Delhi-based Maurya Sheraton’s General Manager Deepak Haksar said, “We are serving chicken to the guests. There is no alert by the city administration. Our supply is of good quality.”

Bombay Municipal Corporation Commissioner Johny Joseph said people need not panic at this stage as the situation was under control.

Nandurbar and Dhule districts in Maharashtra are the only areas that have been affected. “Precautionary measures are in place to prevent the flu from spreading further. Thus there is no reason for the Tamil Nadu or the Delhi market to panic,” said Shyam Kuldeep Singh, general manager (north) with Venkateshwara Hatcheries.

The outbreak of bird flu was declared following death of 50,000 birds in the region. Since then, about 2 lakh chickens have been slaughtered there.

Most state governments have decided to meet the industry members to prepare for any exigency.

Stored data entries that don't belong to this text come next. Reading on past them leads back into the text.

import Mathlib
import Summits.KontsevichZagierPeriods.Zeta5Search.Certificates.RecordRayPhatData
import Summits.KontsevichZagierPeriods.Zeta5Search.Certificates.RecordRayConeForms
import Summits.KontsevichZagierPeriods.Zeta5Search.Certificates.RecordRayPgenDegree
import HarnessLib

/-! # Record ray, (N) for every `n ≥ 1` — F. identification of `Pgen` from the 356 point checks (S4-R1 item #10, step N-2c)

Under the window hypothesis `H : ∀ j < 356, IdP j` (discharged in `RecordRayIdentWindow`; kept as a hypothesis here so that
this file elaborates in seconds): `Pgen X = c0 • Ĝ(X) • P̂(X)` in `M₃(ℤ[X])` — both sides have entries of degree `≤ 355`
(`RecordRayPgenDegree.natDegree_Pgen_le`, `natDegree_rhsMat_le`) and agree at the 356 integers `−177 … 178`
(`Polynomial.eq_of_natDegree_lt_card_of_eval_eq`) — and, by naturality of both sides under `ℤ[X] → R`, for every commutative
ring `R` and every `ν : R`: `Pgen ν = (c0 · Ĝ(ν)) • P̂(ν)` (`Pgen_eq_smul`, the form the cone induction consumes at `ν = n`).

Provenance: gen-2 g32's kernel-checked scratch `AllN_G15.lean` (2026-08-22, rc 0 / 0 sorry, axioms propext ·
Classical.choice · Quot.sound), built on fam-tele g15's generic record-ray interface (`RecordRayGenericForms/Steps`,
`RecordRayMirror`, `RecordRayRaySteps`, `RecordRayChain`, all in the tree); data from gen-2 g31 (`P̂`, align) and fam-tele
g14 (`conn/PATH.md`).  Staged for the tree by gen-2 g33 (S4-R1 item #10); `deg_le` replaced by `apply_rules` (gen-2 g34);
the two `hornerG` unfolding lemmas are taken from `RecordRayConeForms` (gate dedup, P1 g15); gate-lint pass (macros expanded, no metaprogramming) by gen-2 g34.

HONEST FRAMING: systematic search; no irrationality claim unless certified; this is clause (N) of Brown–Zudilin's Theorem 1
(arXiv:2210.03391) for THEIR OWN record cell — the non-vanishing of their linear forms — and nothing about ζ(5) beyond that;
records UNMOVED. -/

namespace Summit.KontsevichZagierPeriods.Zeta5Search.RecordRay.Generic

open Polynomial Matrix

section Identify
variable {R S : Type*} [CommRing R] [CommRing S]

/-! #### F.1 The data side: unfolding, naturality, degrees -/

-- `hornerG_nil'` / `hornerG_cons'` (the definitional unfoldings of `hornerG`) are imported from `RecordRayConeForms`.

/-- Naturality of `hornerG` under ring homomorphisms. -/
theorem map_hornerG (f : R →+* S) (cs : List ℤ) (ν : R) : f (hornerG cs ν) = hornerG cs (f ν) := by
  induction cs with
  | nil => rw [hornerG_nil', hornerG_nil', map_zero]
  | cons c cs ih => rw [hornerG_cons', hornerG_cons', map_add, map_mul, map_intCast, ih]

/-- Naturality of the factored product `∏ (d ν − m)^e` under ring homomorphisms. -/
theorem map_facFoldr (f : R →+* S) (L : List (ℤ × ℤ × ℕ)) (ν : R) :
    f (L.foldr (fun (t : ℤ × ℤ × ℕ) (acc : R) => ((t.1 : R) * ν - (t.2.1 : R)) ^ t.2.2 * acc) 1)
      = L.foldr (fun (t : ℤ × ℤ × ℕ) (acc : S) => ((t.1 : S) * f ν - (t.2.1 : S)) ^ t.2.2 * acc) 1 := by
  induction L with
  | nil => simp
  | cons t L ih => rw [List.foldr_cons, List.foldr_cons, map_mul, map_pow, map_sub, map_mul, map_intCast, map_intCast, ih]

/-- Naturality of `Ĝ` under ring homomorphisms. -/
theorem map_ghatG (f : R →+* S) (ν : R) : f (ghatG ν) = ghatG (f ν) := map_facFoldr f ghatFac ν

/-- Naturality of `P̂` under ring homomorphisms. -/
theorem map_phatG (f : R →+* S) (ν : R) : f.mapMatrix (phatG ν).toMatrix = (phatG (f ν)).toMatrix := by
  ext i j; fin_cases i <;> fin_cases j <;> simp [phatG, M3.toMatrix, map_hornerG]

/-- Naturality of `c0 • Ĝ • P̂` under ring homomorphisms. -/
theorem map_rhsMat (f : R →+* S) (ν : R) : f.mapMatrix (rhsMat ν) = rhsMat (f ν) := by
  ext i j
  have hP := congrFun (congrFun (map_phatG f ν) i) j
  simp only [RingHom.mapMatrix_apply, Matrix.map_apply] at hP
  simp only [rhsMat, RingHom.mapMatrix_apply, Matrix.map_apply, Matrix.smul_apply, smul_eq_mul, map_mul,
    map_intCast, map_ghatG, hP]

/-- `toMatrix (M3.smul c A) = c • toMatrix A`. -/
theorem M3.toMatrix_smul (c : R) (A : M3 R) : (M3.smul c A).toMatrix = c • A.toMatrix := by
  ext i j; fin_cases i <;> fin_cases j <;> simp [M3.smul, M3.toMatrix]

/-- One kernel point check, read as a `Matrix` identity over `ℤ`. -/
theorem Pgen_eq_rhsMat_of_identAt {k : ℤ} (h : identAt k = true) : Pgen k = rhsMat k := by
  have h' := (M3.beq_iff _ _).1 h
  rw [← toMatrix_PgenM, h', M3.toMatrix_smul, rhsMat, Int.cast_id]

/-- `natDegree (hornerG (c :: cs) X) ≤ cs.length`. -/
theorem natDegree_hornerG_cons_le (cs : List ℤ) :
    ∀ c : ℤ, (hornerG (c :: cs) (X : R[X])).natDegree ≤ cs.length := by
  induction cs with
  | nil =>
    intro c
    rw [hornerG_cons', hornerG_nil', mul_zero, add_zero, List.length_nil]
    exact (natDegree_intCast _).le
  | cons c' cs ih =>
    intro c
    rw [hornerG_cons', List.length_cons]
    exact (nd_add (nd_intCast _) (nd_mul nd_X (ih c'))).trans (by omega)

/-- The degree of `∏ (d X − m)^e` is at most the sum of the exponents. -/
theorem natDegree_facFoldr_le (L : List (ℤ × ℤ × ℕ)) :
    (L.foldr (fun (t : ℤ × ℤ × ℕ) (acc : R[X]) => ((t.1 : R[X]) * X - (t.2.1 : R[X])) ^ t.2.2 * acc) 1).natDegree
      ≤ (L.map (fun t => t.2.2)).sum := by
  induction L with
  | nil => simp
  | cons t L ih =>
    rw [List.foldr_cons, List.map_cons, List.sum_cons]
    have h1 : (((t.1 : R[X]) * X - (t.2.1 : R[X]))).natDegree ≤ 1 :=
      (nd_sub (nd_mul (nd_intCast _) nd_X) (nd_intCast _)).trans (by omega)
    exact (nd_mul (nd_pow _ h1) ih).trans (by omega)

/-- `natDegree Ĝ(X) ≤ 277`. -/
theorem natDegree_ghatG_le : (ghatG (X : R[X])).natDegree ≤ 277 :=
  (natDegree_facFoldr_le ghatFac).trans (by decide +kernel)

/-- `natDegree (hornerG ph00 X) ≤ 78`. -/
theorem natDegree_ph00_le : (hornerG ph00 (X : R[X])).natDegree ≤ 78 := by
  unfold ph00; exact (natDegree_hornerG_cons_le _ _).trans (by decide)
/-- `natDegree (hornerG ph01 X) ≤ 78`. -/
theorem natDegree_ph01_le : (hornerG ph01 (X : R[X])).natDegree ≤ 78 := by
  unfold ph01; exact (natDegree_hornerG_cons_le _ _).trans (by decide)
/-- `natDegree (hornerG ph02 X) ≤ 78`. -/
theorem natDegree_ph02_le : (hornerG ph02 (X : R[X])).natDegree ≤ 78 := by
  unfold ph02; exact (natDegree_hornerG_cons_le _ _).trans (by decide)
/-- `natDegree (hornerG ph10 X) ≤ 78`. -/
theorem natDegree_ph10_le : (hornerG ph10 (X : R[X])).natDegree ≤ 78 := by
  unfold ph10; exact (natDegree_hornerG_cons_le _ _).trans (by decide)
/-- `natDegree (hornerG ph11 X) ≤ 78`. -/
theorem natDegree_ph11_le : (hornerG ph11 (X : R[X])).natDegree ≤ 78 := by
  unfold ph11; exact (natDegree_hornerG_cons_le _ _).trans (by decide)
/-- `natDegree (hornerG ph12 X) ≤ 78`. -/
theorem natDegree_ph12_le : (hornerG ph12 (X : R[X])).natDegree ≤ 78 := by
  unfold ph12; exact (natDegree_hornerG_cons_le _ _).trans (by decide)
/-- `natDegree (hornerG ph20 X) ≤ 78`. -/
theorem natDegree_ph20_le : (hornerG ph20 (X : R[X])).natDegree ≤ 78 := by
  unfold ph20; exact (natDegree_hornerG_cons_le _ _).trans (by decide)
/-- `natDegree (hornerG ph21 X) ≤ 78`. -/
theorem natDegree_ph21_le : (hornerG ph21 (X : R[X])).natDegree ≤ 78 := by
  unfold ph21; exact (natDegree_hornerG_cons_le _ _).trans (by decide)
/-- `natDegree (hornerG ph22 X) ≤ 78`. -/
theorem natDegree_ph22_le : (hornerG ph22 (X : R[X])).natDegree ≤ 78 := by
  unfold ph22; exact (natDegree_hornerG_cons_le _ _).trans (by decide)

/-- Every entry of `P̂(X)` has degree `≤ 78`. -/
theorem natDegree_phatG_le (i j : Fin 3) : ((phatG (X : R[X])).toMatrix i j).natDegree ≤ 78 := by
  fin_cases i <;> fin_cases j <;>
    simp [phatG, M3.toMatrix, natDegree_ph00_le, natDegree_ph01_le, natDegree_ph02_le, natDegree_ph10_le,
      natDegree_ph11_le, natDegree_ph12_le, natDegree_ph20_le, natDegree_ph21_le, natDegree_ph22_le]

/-- Every entry of `c0 • Ĝ(X) • P̂(X)` has degree `≤ 355`. -/
theorem natDegree_rhsMat_le (i j : Fin 3) : (rhsMat (X : R[X]) i j).natDegree ≤ 355 := by
  have h1 := natDegree_ghatG_le (R := R)
  have h2 := natDegree_phatG_le (R := R) i j
  unfold rhsMat
  rw [Matrix.smul_apply, smul_eq_mul]
  exact le_trans (by apply_rules (maxDepth := 9999) (transparency := .reducible) only [*, nd_add, nd_sub, nd_mul,
    nd_neg, nd_pow, nd_X, nd_one, nd_zero, nd_ofNat, nd_intCast, nd_natCast]) (by decide)

/-! #### F.2 Lagrange over `ℤ[X]` and transfer to every ring -/

omit [CommRing R] in
/-- Reading an entry of a mapped matrix identity as an evaluation. -/
theorem eval_entry (t : ℤ) (M : ℤ → Matrix (Fin 3) (Fin 3) ℤ) (MX : Matrix (Fin 3) (Fin 3) ℤ[X])
    (hmap : (evalRingHom t).mapMatrix MX = M t) (i j : Fin 3) : eval t (MX i j) = M t i j := by
  have := congrFun (congrFun hmap i) j
  simpa [RingHom.mapMatrix_apply, Matrix.map_apply] using this

/-- **Step N-2c, entrywise.** The 356 point checks identify each entry of the integer period matrix. -/
theorem Pgen_X_entry_eq (H : ∀ j : ℕ, j < 356 → IdP j = true) (i j : Fin 3) : Pgen (X : ℤ[X]) i j = rhsMat (X : ℤ[X]) i j := by
  have hf : Function.Injective (fun k : Fin 356 => ((k : ℕ) : ℤ) - 177) := by
    intro a b hab
    have h' : ((a : ℕ) : ℤ) - 177 = ((b : ℕ) : ℤ) - 177 := hab
    exact Fin.ext (by omega)
  have heval : ∀ k : Fin 356,
      eval (((k : ℕ) : ℤ) - 177) (Pgen (X : ℤ[X]) i j) = eval (((k : ℕ) : ℤ) - 177) (rhsMat (X : ℤ[X]) i j) := by
    intro k
    have hk : Pgen ((((k : ℕ) : ℤ) - 177)) = rhsMat ((((k : ℕ) : ℤ) - 177)) := Pgen_eq_rhsMat_of_identAt (H k k.isLt)
    have e1 := eval_entry (((k : ℕ) : ℤ) - 177) Pgen (Pgen X) (by rw [map_Pgen]; simp) i j
    have e2 := eval_entry (((k : ℕ) : ℤ) - 177) rhsMat (rhsMat X) (by rw [map_rhsMat]; simp) i j
    rw [e1, e2, hk]
  have hcard : max (Pgen (X : ℤ[X]) i j).natDegree (rhsMat (X : ℤ[X]) i j).natDegree < Fintype.card (Fin 356) := by
    have h1 := natDegree_Pgen_le (R := ℤ) i j
    have h2 := natDegree_rhsMat_le (R := ℤ) i j
    simp only [Fintype.card_fin]
    omega
  exact Polynomial.eq_of_natDegree_lt_card_of_eval_eq _ _ hf heval hcard

/-- **Step N-2c.** `Pgen X = c0 • Ĝ(X) • P̂(X)` in `M₃(ℤ[X])`. -/
theorem Pgen_X_eq_rhsMat (H : ∀ j : ℕ, j < 356 → IdP j = true) : Pgen (X : ℤ[X]) = rhsMat (X : ℤ[X]) :=
  Matrix.ext fun i j => Pgen_X_entry_eq H i j

/-- **Identification for every commutative ring** (the form step N-3 consumes, e.g. at `ν = (n : ℚ)`):
`Pgen ν = (c0 · Ĝ(ν)) • P̂(ν)`. -/
theorem Pgen_eq_rhsMat (H : ∀ j : ℕ, j < 356 → IdP j = true) (ν : R) : Pgen ν = rhsMat ν := by
  have hZ := congrArg (Polynomial.eval₂RingHom (Int.castRingHom R) ν).mapMatrix (Pgen_X_eq_rhsMat H)
  rw [map_Pgen, map_rhsMat] at hZ
  simpa using hZ

/-- **Identification, smul form:** under the 356 point identities, `Pgen ν = (c0 · Ĝ(ν)) • P̂(ν)` for every commutative ring and every `ν`. -/
theorem Pgen_eq_smul (H : ∀ j : ℕ, j < 356 → IdP j = true) (ν : R) : Pgen ν = ((c0 : R) * ghatG ν) • (phatG ν).toMatrix :=
  Pgen_eq_rhsMat H ν

end Identify

end Summit.KontsevichZagierPeriods.Zeta5Search.RecordRay.Generic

“There is no problem whatsoever in Tamil Nadu, the largest chicken market in South India, which consumes 40 lakh birds a week. No incident has been reported so far. The Animal Husbandry department has, however, called for a meeting with the industry members and medical experts tomorrow in Chennai to work on preventive as well as remedial measures,” said R. Laxmanan, chairman of the state’s Broiler Coordination Committee.

Associated industries like feed, which include soymeal, wheat barn, maize, other fibrous feed and vitamins are, however, likely to be hit in the short term.

India’s annual consumption of poultry feed is about 25 million tonne, said Rajesh Agarwal, president of the Soybean Oil Processors Association. “Out of this, soymeal is about 2 million tonne. The panic situation is likely to affect the domestic soymeal demand for at least the next one and a half months,” Agarwal added.